Modern APIs support parallel tool calls — the model can request multiple tools in a single response. This is not just an optimization; it changes agent behavior. A model that needs to read three files will request all three simultaneously rather than sequentially:

# A single assistant message might contain:
# tool_calls = [read_file("a.py"), read_file("b.py"), read_file("c.py")]

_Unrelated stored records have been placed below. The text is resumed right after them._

/-!
# `BalabanUV.Beta.FP.PerfectPropagatorKernelGraded` — road «FP» for binder row D1, leaf H2-P of the horizontal route, row H2-P-KER-ASM v1.1 (R-FP-21 (B3),
# owner NEXT l.22424, holder gan24-formalise-leaf-05-g35 INTENT l.22570), PART V2b: **(K2)∕(K3) AT THE EXPONENTS OF RECORD** — the first and mixed second
# lattice differences of the perfect propagator's remainder kernel `KB` decay like `‖z‖_∞^{−4}` and `‖z‖_∞^{−5}` (lattice dimension `d + 1 ≥ 4`), by FOUR resp.
# FIVE integrations by parts on the differenced symbols `(e^{ip_μ} − 1)·B` and `(e^{ip_ν} − 1)(e^{ip_μ} − 1)·B` along the graded product chains of PART V2a.

HONEST DEPENDENCY (page 1, mandatory): continuum YM on T⁴ ⇐ BetaPertH ∧ nine spine estimates (0/9 proved); BetaPertH ⇐ (D1) ∧ (D4) ∧ CAP+tail;
G-an2-4 gates asym, D1 and NE2/3/4.  HONEST FRAMING (cell contract, verbatim): «discharging `BetaPertH` makes Bałaban's UV stability UNCONDITIONAL —
a real constructive-QFT result; it is NOT the continuum limit and NOT the Clay problem.»  THIS MODULE DISCHARGES NOTHING of the wall: [folklore] harmonic
analysis + [our object] assembly BY NAME over the road's own `k = ∞` objects — gan24-formalise-leaf-05-g35's (C) `FP/PerfectPropagatorKernel` (`symB`, `KB`,
`symB_slice_eq`, `integrableOn_integrand_symB`) and IBP tool `FP/PuncturedCoordDerivMajorant.norm_latticeKernel_le_div_supNorm_pow_of_majorant`, g34's
`FP/PuncturedCoordDeriv.latticeKernel_fwdDiff`, `FP/BrillouinRadial.integrableOn_inv_norm_pow_BZ`, (D) `FP/PerfectPropagatorKernelLegs.one_le_supNorm`, PART V1
`FP/LatticeKernelShiftChain` and PART V2a
`FP/PerfectPropagatorKernelGradedChain` (this lineage).  Constants existential-grade (through `KremP` and `∫_{BZ}(‖s‖³)⁻¹`).  0 `def … : Prop`; nothing cited;
0 sorry; 0 estimates of Bałaban's CONSTRAINED kernels; 0 wall binders; NOT D1, NEVER «G-an2-4 closed», NOT BetaPertH, NOT continuum, NOT Clay.

ABSOLUTE RULE (cell charter, verbatim): «No internally-minted statement may enter as a cited fact. Every hypothesis is either kernel-proved in this package or a
verbatim quotation of a PUBLISHED theorem with page reference. The manuscript(s) under audit are NOT citable for their own disputed steps — they are the thing
under adjudication; programme-internal (2001/route/tribunal) claims are never citable.»

WHAT (lattice dimension `d + 1`; shift directions `μ, ν`, slice coordinate `i`, slices off the null set `{q = 0}` of transverse momenta):
* §4 [our object] THE CHAINS OF RECORD `D1N μ i α β` ∕ `D2N μ ν i α β` (member `0` = the differenced symbol `(e^{ip_μ} − 1)·symB` resp.
  `(e^{ip_ν} − 1)((e^{ip_μ} − 1)·symB)` LITERALLY, members `≥ 1` = the product families of PART V2a; junction on punctured slices by (C)'s `symB_slice_eq` +
  `remSlN_zero_eq_remSl0`), their five IBP rows at `r = 4` resp. `r = 5` (`*_hder`, `*_hcont`, `*_hper`, `*_hmeas`, `*_hmaj`) with the majorants
  `2⁴·KremPmax d·π⁴·(‖s‖³)⁻¹`, `2⁵·(2⁵π⁵·KremPmax d)·π⁵·(‖s‖³)⁻¹ ∈ L¹(BZ (d+1))` (`3 ≤ d`).
* §5 [our object] `CKB₂ d`, `CKB₃ d` and THE RESULTS: **(K2) `norm_KB_fwdDiff_le_div_pow_four (hd : 3 ≤ d) (α β μ) (hz : z ≠ 0) :
  ‖KB α β (z + e_μ) − KB α β z‖ ≤ CKB₂ d ∕ ‖z‖_∞⁴`**, **(K3) `norm_KB_fwdDiff₂_le_div_pow_five (hd : 3 ≤ d) (α β μ ν) (hz : z ≠ 0) :
  ‖KB α β (z + e_μ + e_ν) − KB α β (z + e_μ) − KB α β (z + e_ν) + KB α β z‖ ≤ CKB₃ d ∕ ‖z‖_∞⁵`** (`‖z‖_∞ = B4ContourShift.supNorm z`, `e_μ = Pi.single μ 1`);
  (the exponent-3 versions (K2′)∕(K3′) are gan24-formalise-leaf-05-g35's `PerfectPropagatorKernelLegs.norm_KB_fwdDiff_le`∕`norm_KB_fwdDiff₂_le`).
* §6 [our object] ALL-`z` LETTERS in the consumers' currency: `CKB₂_nonneg`, `CKB₃_nonneg`, **`norm_KB_fwdDiff_le_inv_succ_pow_four`**
  (`≤ 16·(CKB₂ d + 2·CB0 d)∕(‖z‖_∞ + 1)⁴`, every `z`), **`norm_KB_fwdDiff₂_le_inv_succ_pow_five`** (`≤ 32·(CKB₃ d + 4·CB0 d)∕(‖z‖_∞ + 1)⁵`, every `z`).

Provenance: binder row D1 formalisation swarm, lineage beta-d1-formalise-leaf-01, gen 9 (prover-b2b-balaban-beta-d1-formalise-leaf-01-g9-0), 2026-08-20;
road FP (owner b2b-balaban-beta-d1-p3, NEXT FOR THE ROW l.22424), row H2-P-KER-ASM (holder gan24-formalise-leaf-05-g35, INTENT l.22570); OFFER l.22410, REPLY l.22585.
-/

noncomputable section

namespace Summit.QuantumFields.BalabanUV.Beta.FP.PerfectPropagatorKernelGraded

open MeasureTheory Set Complex Filter Topology Finset
open scoped Real BigOperators
open Literature.MathematicalPhysics.QuantumFieldTheory.Balaban1983to89
open B4Strip (ofRealVec)
open B4ContourShift (BZ integrand latticeKernel supNorm ofRealVec_insertNth)
open B4BoxCov237 (supNorm_zero')
open Summit.QuantumFields.BalabanUV.Beta.FP.PerfectPropagatorKernel (symB KB symB_slice_eq integrableOn_integrand_symB CB0 CB0_nonneg norm_KB_le)
open Summit.QuantumFields.BalabanUV.Beta.FP.PerfectPropagatorKernelLegs (one_le_supNorm)
open Summit.QuantumFields.BalabanUV.Beta.FP.RemainderSymbolSliceN (remSlN_zero_eq_remSl0)
open Summit.QuantumFields.BalabanUV.Beta.FP.LatticeKernelShiftChain (prodN prodN_zero integrableOn_integrand_chi_mul latticeKernel_fwdDiff₂)
open Summit.QuantumFields.BalabanUV.Beta.FP.PerfectPropagatorKernelGradedChain (KremPmax memN memN_slice E1_hder E1_hcont E1_hper E1_letter E2_hder E2_hcont
  E2_hper E2_letter)
open Summit.QuantumFields.BalabanUV.Beta.FP.PuncturedCoordDeriv (latticeKernel_fwdDiff)
open Summit.QuantumFields.BalabanUV.Beta.FP.PuncturedCoordDerivMajorant (norm_latticeKernel_le_div_supNorm_pow_of_majorant)
open Summit.QuantumFields.BalabanUV.Beta.FP.BrillouinRadial (integrableOn_inv_norm_pow_BZ)
import Literature.AlgebraicGeometry.Milne1999.CMTypeSimpleIsogenyFactors
import Literature.AlgebraicGeometry.HodgeTheory.AbelianVarietyHOneExactness
import Literature.AlgebraicGeometry.Motives.SupersingularAbelianVariety
import HarnessLib

/-!
# Abelian subvarieties, quotients, isogeny direct summands, images and product factors of complex abelian varieties of CM-type are of CM-type

Milne, *Lefschetz motives and the Tate conjecture*, Compositio Math. 117 (1999), §2, p. 54: «an
arbitrary Abelian variety over `C` is said to be of CM-type if all its simple isogeny factors are of
CM-type»; Milne, *Abelian varieties with complex multiplication (for pedestrians)*, arXiv:math/9806172,
p. 22: «An abelian variety `A` over a field `k` of characteristic zero is said to be of CM-type if its
Mumford–Tate group is a torus. Thus, `A` is of CM-type if, for each simple isogeny factor `B` of
`A_{k^al}`, `End⁰(B)` is a CM-field of degree `2 dim B` over `ℚ`»; Deligne, *Hodge cycles on abelian
varieties*, LNM 900 (1982), §5 p. 63: «`A` is of CM-type if and only if each `A_α` is of CM-type».
With the printed definition, CM-type visibly passes to abelian subvarieties and to quotient abelian
varieties — their simple isogeny factors are among those of `A` (Poincaré's complete reducibility and
the uniqueness of the decomposition into simple factors, Mumford §19 Thm. 1 and Cor. 1) — and a
product `A × B` is of CM-type iff both factors are.

The tree renders «of CM-type» in the ÉTALE form `Milne1999.IsOfCMType A` (`End⁰(A)` contains a
commutative reduced `ℚ`-subalgebra of dimension `2 dim A`), proves its equivalence with Milne's
printed definition (`Milne1999.isOfCMType_iff_isOfCMTypeMilne`), its isogeny invariance
(`IsOfCMType.of_isIsogeny`), its stability under binary products (`IsOfCMType.prod`) and — so far
only for SIMPLE abelian subvarieties — its passage to abelian subvarieties
(`ComplexMultiplication.isOfCMType_of_isSimple_of_isClosedImmersion`, `hSub_simple`; Shimura 1998
§5.1 Props. 3, 4, 6).  This file PROVES the remaining closure properties of the étale form, for
complex abelian varieties:

* `IsOfCMType.of_isClosedImmersion` — **every abelian subvariety `ι : B ↪ A` of a complex abelian
  variety of CM-type is of CM-type** (general `B`; this is the binder `hSub` of
  `Milne1999.hDecomp_of_hSub_of_hSimple` / `forall_cmHodgeHypothesisAt_of_codesHC_of_hSub_of_hSimple`,
  discharged here as `ComplexMultiplication.hSub_holds`): every simple abelian subvariety of `B` is a
  simple abelian subvariety of `A` (closed immersions compose), hence has `End⁰` a field of degree
  `2 dim` (`isOfCMType_of_isSimple_of_isClosedImmersion`, `IsOfCMType.isOfCMTypeSimple`), and the
  abelian-subvariety form of the converse direction (`isOfCMType_of_forall_simple_subvariety`:
  hereditary Poincaré decomposition, products, isogeny invariance) concludes;
* `IsOfCMType.kerComponent` — in particular the identity component `(Ker φ)⁰_red` of the kernel of any
  homomorphism out of a CM abelian variety (a generalised Prym variety) is of CM-type;
* `IsOfCMType.of_surjective_hom` — **every quotient abelian variety `h : A ↠ B` (surjective
  homomorphism) of a complex abelian variety of CM-type is of CM-type**: a Poincaré complement `Z ↪ A`
  of `(Ker h)⁰_red` (`AbelianVariety.poincare_complete_reducibility`) maps onto `B`
  with `dim Z = dim B` (`dim_eq_dim_add_dim_kerComponent`, `dim_prod`), hence isogenously
  (`isIsogeny_of_surjective_of_dim_eq`; Lange–Birkenhake Prop. 1.1.12, Cor. 2.4.24), and `Z` is of
  CM-type by the first item;
* `IsOfCMType.of_comp_eq_nsmul_id` — direct summands up to isogeny (`t ≫ h = n • 𝟙 B`, `n ≠ 0`:
  then `h` is surjective, `[n]_B` being an isogeny);
* `IsOfCMType.image_of_source` / `IsOfCMType.image_of_target` — the image of a homomorphism out of,
  resp. into, a CM abelian variety is of CM-type (`AbelianVariety.toImage` is surjective,
  `AbelianVariety.imageι` is a closed immersion; Mumford §19 p. 173);
* `IsOfCMType.of_prod_left/right`, `isOfCMType_prod_iff` — **`A × B` is of CM-type iff `A` and `B`
  are**; `isOfCMType_biprod_iff`, `isOfCMType_powSucc_iff` (`Aⁿ⁺¹`), `isOfCMType_iff_isProductOf_and`
  / `IsOfCMType.isProductOf_and` (in a finite product, CM-type of the product is CM-type of every
  factor), `IsOfCMType.of_isIsogenous_prod_left/right` (isogeny factors);
* `isOfCMTypeSimple_of_surjective_hom` — Milne's printed clause at a simple QUOTIENT: `End⁰(B)` is a
  field of degree `2 dim B`;
* contrapositives for detecting non-CM abelian varieties (`not_isOfCMType_of_isClosedImmersion`,
  `not_isOfCMType_of_surjective_hom`, `not_isOfCMType_prod_left/right`), generalising the
  elliptic-curve case `not_isOfCMType_prod_of_left` used on the Summits side.

No definition, no named fact: theorems only, over the tree's carriers.

## References
* [Milne1999] J. S. Milne, Compositio Math. 117 (1999), §2 p. 54 (held `paper:doi-10-1023-a-1000776613765`).
* [Milne1998CMPedestrians] J. S. Milne, arXiv:math/9806172, p. 22 (held, re-read 2026-08-21).
* [Deligne1982HodgeCycles] P. Deligne, LNM 900 (1982), §5 p. 63 and Prop. 5.1.
* [MumfordAV1970] D. Mumford, *Abelian Varieties* (1970), §19 Thm. 1, Cor. 1–2 (pp. 173–174), Remark p. 169.
* [LangeBirkenhake1992] H. Lange, Ch. Birkenhake, *Complex Abelian Varieties* (1992), Prop. 1.1.10–1.1.12,
  Prop. 1.1.15, Cor. 2.4.24.
* [Shimura1998] G. Shimura, *Abelian Varieties with Complex Multiplication and Modular Functions* (1998),
  §5.1 Propositions 1, 3, 4, 6.
-/

noncomputable section
import Literature.Geometry.Lorentzian.ImmersedChartRicci
import Literature.Geometry.Lorentzian.SpacetimeLocalConvergence
import HarnessLib

/-!
# Crux `GapExhaustion` (stmt-FinalStateConjecture-10808), line `photon-shell-pseudoconvexity`:
# stub (G5-0) `stub_isMetricOn_metricInCoords` — the components of an immersed chart are a metric datum

Route `BartnikGapSettling`; helper (`--supports stmt-FinalStateConjecture-10808`) landing the
registered sub-stub (G5-0) of theme G5 (the chart bridge between the manifold-level
`IsKillingFieldOn` of the node and the coordinate Killing equation of §1e, line lead c8): for a
spacetime `𝓢`, a map `Ψ : E4 → 𝓢.carrier` which is `C^∞` on an open set `W ⊆ E4` with injective
differential at every point of `W` (an immersed chart; `dim E4 = dim 𝓢 = 4`), the coordinate
components `𝓢.metricInCoords Ψ : E4 → E4 →L[ℝ] E4 →L[ℝ] ℝ`, `y ↦ ((v, w) ↦ g_{Ψ y}(dΨ_y v, dΨ_y w))`
(`Spacetime.metricInCoords`, definitionally `pullbackBilin Ψ 𝓢.metric.val`), are a metric datum
on `W` in the sense of the coordinate calculus of `CoordCurvature.lean`
(`MetricCoord.IsMetricOn`: `W` open, the components `C^∞` on `W`, symmetric and invertible at
every point of `W`), so that the coordinate identities of §1e apply to them.

Proof: this is `isMetricOn_pullbackBilin_immersedChart` (`ImmersedChartRicci.lean`, O'Neill
1983, Ch. 3, Def. 3.1: the pullback metric `Ψ^* g` on the open submanifold `W` has
representative `pullbackBilin Ψ g.val`) for the pseudo-Riemannian metric underlying
`𝓢.metric`, the open set `⟨W, hW⟩ : Opens E4` and `dim E4 = dim E4`; the two component fields
agree definitionally.
-/

noncomputable section

-- instance search through the nested operator types `E4 →L[ℝ] E4 →L[ℝ] ℝ`
set_option maxSynthPendingDepth 3

-- D-0017: single-problem summit, `Summit.<S>.<S>.…` by design (cf. lakefile `weak.linter.dupNamespace`).
set_option linter.dupNamespace false

namespace Summit.FinalStateConjecture.FinalStateConjecture.Theorems

open Set Literature.Geometry.Lorentzian Literature.Geometry.Lorentzian.MetricCoord
open scoped Manifold ContDiff Topology

/-- **(G5-0) The components of an immersed chart of a spacetime are a metric datum.** For a
spacetime `𝓢`, `Ψ : E4 → 𝓢.carrier` smooth on the open set `W` with injective differential on
`W`, the components `𝓢.metricInCoords Ψ` are `MetricCoord.IsMetricOn` on `W` (open domain,
`C^∞`, symmetric, invertible). Special case `F = E4`, `A = ⟨W, hW⟩`, `g = 𝓢.metric` of
`isMetricOn_pullbackBilin_immersedChart`. [cite: ONeill1983, Ch. 3, Def. 3.1] -/
theorem stub_isMetricOn_metricInCoords :
    ∀ (𝓢 : Spacetime.{0} 4) (Ψ : E4 → 𝓢.carrier) (W : Set E4),
      IsOpen W → ContMDiffOn 𝓘(ℝ, E4) (𝓡 4) ∞ Ψ W →
      (∀ y ∈ W, Function.Injective (mfderiv 𝓘(ℝ, E4) (𝓡 4) Ψ y)) →
      IsMetricOn (𝓢.metricInCoords Ψ) W := by
  intro 𝓢 Ψ W hW hΨ hinj
  exact isMetricOn_pullbackBilin_immersedChart (A := (⟨W, hW⟩ : TopologicalSpace.Opens E4))
    𝓢.metric.toPseudoRiemannianMetric hΨ hinj rfl

end Summit.FinalStateConjecture.FinalStateConjecture.Theorems

end
import Summits.PneNP.PneNP.Theses.CanonicalForms
import Literature.NumberTheory.NumberFields.NumberFieldCanonicalForms

/-!
# Route CanonicalForms — the split of the target `PEqNotCF` (stmt-PneNP-0947), Summits-side names

TO BE LANDED VERBATIM BY A PROVER (Theorems/ is prover-only; this file is attached as evidence on
stmt-PneNP-0947, on `NFIsoPEq` = stmt-PneNP-17824 and on `PEqNotCFOfSubs` = stmt-PneNP-17843). Everything is already proved in Literature
(`Literature/NumberTheory/NumberFields/NumberFieldCanonicalForms.lean`, p141323): this file only
restates it against the route decls, so that the accept-time probe CLOSES `NFIsoPEq` and `PEqNotCFOfSubs`.
Propose with `--workitem stmt-PneNP-17843` (or 17824); the other item closes by the probe / `statement-close`.

* `canonicalForms_nfIsoPEq_proof : NFIsoPEq` — child 2 ("easy to compare"), proved;
* `canonicalForms_pEqNotCFOfSubs_proof : PEqNotCFOfSubs` — the glue support item (stmt-PneNP-17843) by name, proved;
* `canonicalForms_pEqNotCF_of_subs : NumberFieldNoCF → NFIsoPEq → PEqNotCF` — the same glue, arrows displayed
  (identical to the route's `--glue-by` theorem, recorded under a Summits name);
* `canonicalForms_pEqNotCF_of_numberFieldNoCF : NumberFieldNoCF → PEqNotCF` — the bridge.
-/

set_option linter.dupNamespace false

namespace Summit.PneNP.PneNP.Theorems

open Summit.PneNP.PneNP.Theses.CanonicalForms

/-- Child 2 of the split of `PEqNotCF`: number-field isomorphism (invalid strings lumped) is a
`P`-decidable equivalence relation. [cite: Lenstra1992, §2.9] [cite: Landau1985, main theorem p. 184] -/
theorem canonicalForms_nfIsoPEq_proof : NFIsoPEq :=
  Literature.NumberTheory.NumberFields.nfIsoPEq_witness

/-- The glue support item `PEqNotCFOfSubs` (stmt-PneNP-17843) BY NAME — closes it on accept:
"hard to name ∧ easy to compare ⟹ CF ≠ PEq". [cite: FortnowGrochow2011, §1 (guiding question)] -/
theorem canonicalForms_pEqNotCFOfSubs_proof : PEqNotCFOfSubs :=
  Literature.NumberTheory.NumberFields.pEq_not_CF_of_noCanonicalDefiningPoly

/-- The same glue with the arrows displayed (the `--glue-by` shape of the split).
[cite: FortnowGrochow2011, §1 (guiding question)] -/
theorem canonicalForms_pEqNotCF_of_subs : NumberFieldNoCF → NFIsoPEq → PEqNotCF :=
  Literature.NumberTheory.NumberFields.pEq_not_CF_of_noCanonicalDefiningPoly

/-- The bridge: `NumberFieldNoCF → PEqNotCF`. [cite: FortnowGrochow2011, §1 (guiding question)] -/
theorem canonicalForms_pEqNotCF_of_numberFieldNoCF : NumberFieldNoCF → PEqNotCF :=
  Literature.NumberTheory.NumberFields.pEq_not_CF_of_noCanonicalDefiningPoly'

end Summit.PneNP.PneNP.Theorems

for tool_call in assistant_msg.tool_calls:
    result = dispatch_tool(tool_call)
    messages.append({
        "role": "tool",
        "tool_call_id": tool_call.id,
        "content": str(result)
    })
# All three results are appended, then the model sees them all at once

Turn Budget and Exit Conditions

The loop needs clear exit conditions beyond max_turns:

Condition	Action
No tool calls in response	Return the text — agent is done
Max turns reached	Raise error or force summarization
Token budget exceeded	Trigger context compression, then continue
Consecutive identical tool calls	Likely stuck — escalate or abort
Human interrupt signal	Pause loop, surface current state

def detect_loop(messages: list, window: int = 3) -> bool:
    """Detect if the agent is stuck calling the same tool repeatedly."""
    recent_calls = []
    for msg in messages[-window * 2:]:
        if hasattr(msg, 'tool_calls') and msg.tool_calls:
            recent_calls.extend(
                (tc.function.name, tc.function.arguments) for tc in msg.tool_calls
            )
    if len(recent_calls) >= window:
        return len(set(recent_calls[-window:])) == 1
    return False

Streaming in the Loop

Production harnesses stream the model's output token by token while the loop runs. This is important for user experience — the human sees the agent "thinking" in real time, not staring at a blank screen:

for turn in range(max_turns):
    stream = llm.chat(messages=messages, tools=tools, stream=True)

    tool_calls = []
    text_chunks = []

    for chunk in stream:
        delta = chunk.choices[0].delta
        if delta.content:
            text_chunks.append(delta.content)
            emit_to_user(delta.content)  # Real-time streaming
        if delta.tool_calls:
            accumulate_tool_calls(tool_calls, delta.tool_calls)

    if not tool_calls:
        return "".join(text_chunks)

    # Execute tools and continue loop
    ...

Common Pitfalls

No turn limit — The single most common harness bug. Always set a maximum.
Swallowing tool errors — If a tool fails silently, the model will retry or hallucinate success. Always return error messages as tool results so the model can adapt.
Appending raw results — Large tool outputs (entire files, API responses) bloat the context window. Truncate or summarize before appending.
Ignoring parallel calls — If your loop processes tool calls sequentially but the model issued them in parallel, you may create ordering dependencies that don't exist.